__DATASET RECORDS__:

/-- **TRANSPORT VERSUS COVARIANT DERIVATIVE ALONG A CONTOUR**: if `‖D^ε_Au(b)‖ ≤ G` on every bond `b` with both ends in a set `Ω`
containing the chain `Γ = (x, l)`, then `‖U(A(Γ))u(x′) − u(x)‖ ≤ ε·|Γ|·G`, `x′` the end point (telescoping `U(A_b)u(b₊) − u(b₋) = εD^ε_Au(b)`
bond by bond; `U` is an isometry). [cite: Balaban1983RegularityDecay, (1.9) p.573, p.578 «If |x′ − x| > 1, then this inequality is a simple
consequence of the corresponding inequality for the derivative only»] [cite: Balaban1982Higgs1, (1.7) p.605] -/
theorem norm_hol_apply_sub_le (hS : ∀ μ, 2 < P.sitesPerDir k μ) (C : ChargeData N) (A : HiggsLattice.VecField P k)
    (u : HiggsLattice.ScalarField P k N) (Ω : Finset (HiggsLattice.Site P k)) {G : ℝ}
    (hDu : ∀ (y : HiggsLattice.Site P k) (μ : Fin P.d), y ∈ Ω → y.shift μ ∈ Ω → ‖covDeriv C A u ⟨y, μ⟩‖ ≤ G)
    {x : HiggsLattice.Site P k} {l : List (HiggsLattice.Site P k)} (hl : IsTChain x l) (hΩ : ∀ y ∈ x :: l, y ∈ Ω) :
    ‖hol C A x l (u (pathEnd x l)) - u x‖ ≤ P.mesh k * l.length * G := by
  induction l generalizing x with
  | nil => simp [hol_nil, pathEnd]
  | cons y l ih =>
      obtain ⟨⟨μ, hμ⟩, hl'⟩ := hl
      have hx : x ∈ Ω := hΩ x (by simp)
      have hy : y ∈ Ω := hΩ y (by simp)
      have hih := ih hl' (fun z hz => hΩ z (by simp at hz ⊢; tauto))
      have hε : 0 ≤ P.mesh k := (P.mesh_pos k).le
      simp only [pathEnd, List.length_cons, Nat.cast_succ, hol_cons_apply]
      -- `U_b(W u(x′)) − u(x) = U_b(W u(x′) − u(y)) + (U_b u(y) − u(x))`
      have hsplit : C.U (P.mesh k) (bondVal A x y) (hol C A y l (u (pathEnd y l))) - u x
          = C.U (P.mesh k) (bondVal A x y) (hol C A y l (u (pathEnd y l)) - u y) + (C.U (P.mesh k) (bondVal A x y) (u y) - u x) := by
        rw [map_sub]; abel
      rw [hsplit]
      refine (norm_add_le _ _).trans ?_
      rw [norm_U_apply]
      have hstep : ‖C.U (P.mesh k) (bondVal A x y) (u y) - u x‖ ≤ P.mesh k * G := by
        rcases hμ with rfl | rfl
        · rw [bondVal_shift hS, show x.shift μ = (⟨x, μ⟩ : HiggsLattice.PBond P k).tgt from rfl,
            show (x : HiggsLattice.Site P k) = (⟨x, μ⟩ : HiggsLattice.PBond P k).src from rfl, U_apply_sub_eq_smul_covDeriv,
            norm_smul, Real.norm_eq_abs, abs_of_nonneg hε]
          exact mul_le_mul_of_nonneg_left (hDu x μ hx hy) hε
        · rw [bondVal_of_shift hS, show y.shift μ = (⟨y, μ⟩ : HiggsLattice.PBond P k).tgt from rfl,
            show (y : HiggsLattice.Site P k) = (⟨y, μ⟩ : HiggsLattice.PBond P k).src from rfl, U_neg_apply_sub_eq, norm_neg,
            norm_U_apply, norm_smul, Real.norm_eq_abs, abs_of_nonneg hε]
          exact mul_le_mul_of_nonneg_left (hDu y μ hy hx) hε
      calc ‖hol C A y l (u (pathEnd y l)) - u y‖ + ‖C.U (P.mesh k) (bondVal A x y) (u y) - u x‖
          ≤ P.mesh k * l.length * G + P.mesh k * G := add_le_add hih hstep
        _ = P.mesh k * (l.length + 1) * G := by ring

end Geometry

end Literature.MathematicalPhysics.QuantumFieldTheory.Balaban1983to89.B1TorusChainTransport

__THE TASK__: Print all the records exactly as written.

__RESPONSE__:
/-- **TRANSPORT VERSUS COVARIANT DERIVATIVE ALONG A CONTOUR**: if `‖D^ε_Au(b)‖ ≤ G` on every bond `b` with both ends in a set `Ω`
containing the chain `Γ = (x, l)`, then `‖U(A(Γ))u(x′) − u(x)‖ ≤ ε·|Γ|·G`, `x′` the end point (telescoping `U(A_b)u(b₊) − u(b₋) = εD^ε_Au(b)`
bond by bond; `U` is an isometry). [cite: Balaban1983RegularityDecay, (1.9) p.573, p.578 «If |x′ − x| > 1, then this inequality is a simple
consequence of the corresponding inequality for the derivative only»] [cite: Balaban1982Higgs1, (1.7) p.605] -/
theorem norm_hol_apply_sub_le (hS : ∀ μ, 2 < P.sitesPerDir k μ) (C : ChargeData N) (A : HiggsLattice.VecField P k)
    (u : HiggsLattice.ScalarField P k N) (Ω : Finset (HiggsLattice.Site P k)) {G : ℝ}
    (hDu : ∀ (y : HiggsLattice.Site P k) (μ : Fin P.d), y ∈ Ω → y.shift μ ∈ Ω → ‖covDeriv C A u ⟨y, μ⟩‖ ≤ G)
    {x : HiggsLattice.Site P k} {l : List (HiggsLattice.Site P k)} (hl : IsTChain x l) (hΩ : ∀ y ∈ x :: l, y ∈ Ω) :
    ‖hol C A x l (u (pathEnd x l)) - u x‖ ≤ P.mesh k * l.length * G := by
  induction l generalizing x with
  | nil => simp [hol_nil, pathEnd]
  | cons y l ih =>
      obtain ⟨⟨μ, hμ⟩, hl'⟩ := hl
      have hx : x ∈ Ω := hΩ x (by simp)
      have hy : y ∈ Ω := hΩ y (by simp)
      have hih := ih hl' (fun z hz => hΩ z (by simp at hz ⊢; tauto))
      have hε : 0 ≤ P.mesh k := (P.mesh_pos k).le
      simp only [pathEnd, List.length_cons, Nat.cast_succ, hol_cons_apply]
      -- `U_b(W u(x′)) − u(x) = U_b(W u(x′) − u(y)) + (U_b u(y) − u(x))`
      have hsplit : C.U (P.mesh k) (bondVal A x y) (hol C A y l (u (pathEnd y l))) - u x
          = C.U (P.mesh k) (bondVal A x y) (hol C A y l (u (pathEnd y l)) - u y) + (C.U (P.mesh k) (bondVal A x y) (u y) - u x) := by
        rw [map_sub]; abel
      rw [hsplit]
      refine (norm_add_le _ _).trans ?_
      rw [norm_U_apply]
      have hstep : ‖C.U (P.mesh k) (bondVal A x y) (u y) - u x‖ ≤ P.mesh k * G := by
        rcases hμ with rfl | rfl
        · rw [bondVal_shift hS, show x.shift μ = (⟨x, μ⟩ : HiggsLattice.PBond P k).tgt from rfl,
            show (x : HiggsLattice.Site P k) = (⟨x, μ⟩ : HiggsLattice.PBond P k).src from rfl, U_apply_sub_eq_smul_covDeriv,
            norm_smul, Real.norm_eq_abs, abs_of_nonneg hε]
          exact mul_le_mul_of_nonneg_left (hDu x μ hx hy) hε
        · rw [bondVal_of_shift hS, show y.shift μ = (⟨y, μ⟩ : HiggsLattice.PBond P k).tgt from rfl,
            show (y : HiggsLattice.Site P k) = (⟨y, μ⟩ : HiggsLattice.PBond P k).src from rfl, U_neg_apply_sub_eq, norm_neg,
            norm_U_apply, norm_smul, Real.norm_eq_abs, abs_of_nonneg hε]
          exact mul_le_mul_of_nonneg_left (hDu y μ hy hx) hε
      calc ‖hol C A y l (u (pathEnd y l)) - u y‖ + ‖C.U (P.mesh k) (bondVal A x y) (u y) - u x‖
          ≤ P.mesh k * l.length * G + P.mesh k * G := add_le_add hih hstep
        _ = P.mesh k * (l.length + 1) * G := by ring

end Geometry

end Literature.MathematicalPhysics.QuantumFieldTheory.Balaban1983to89.B1TorusChainTransport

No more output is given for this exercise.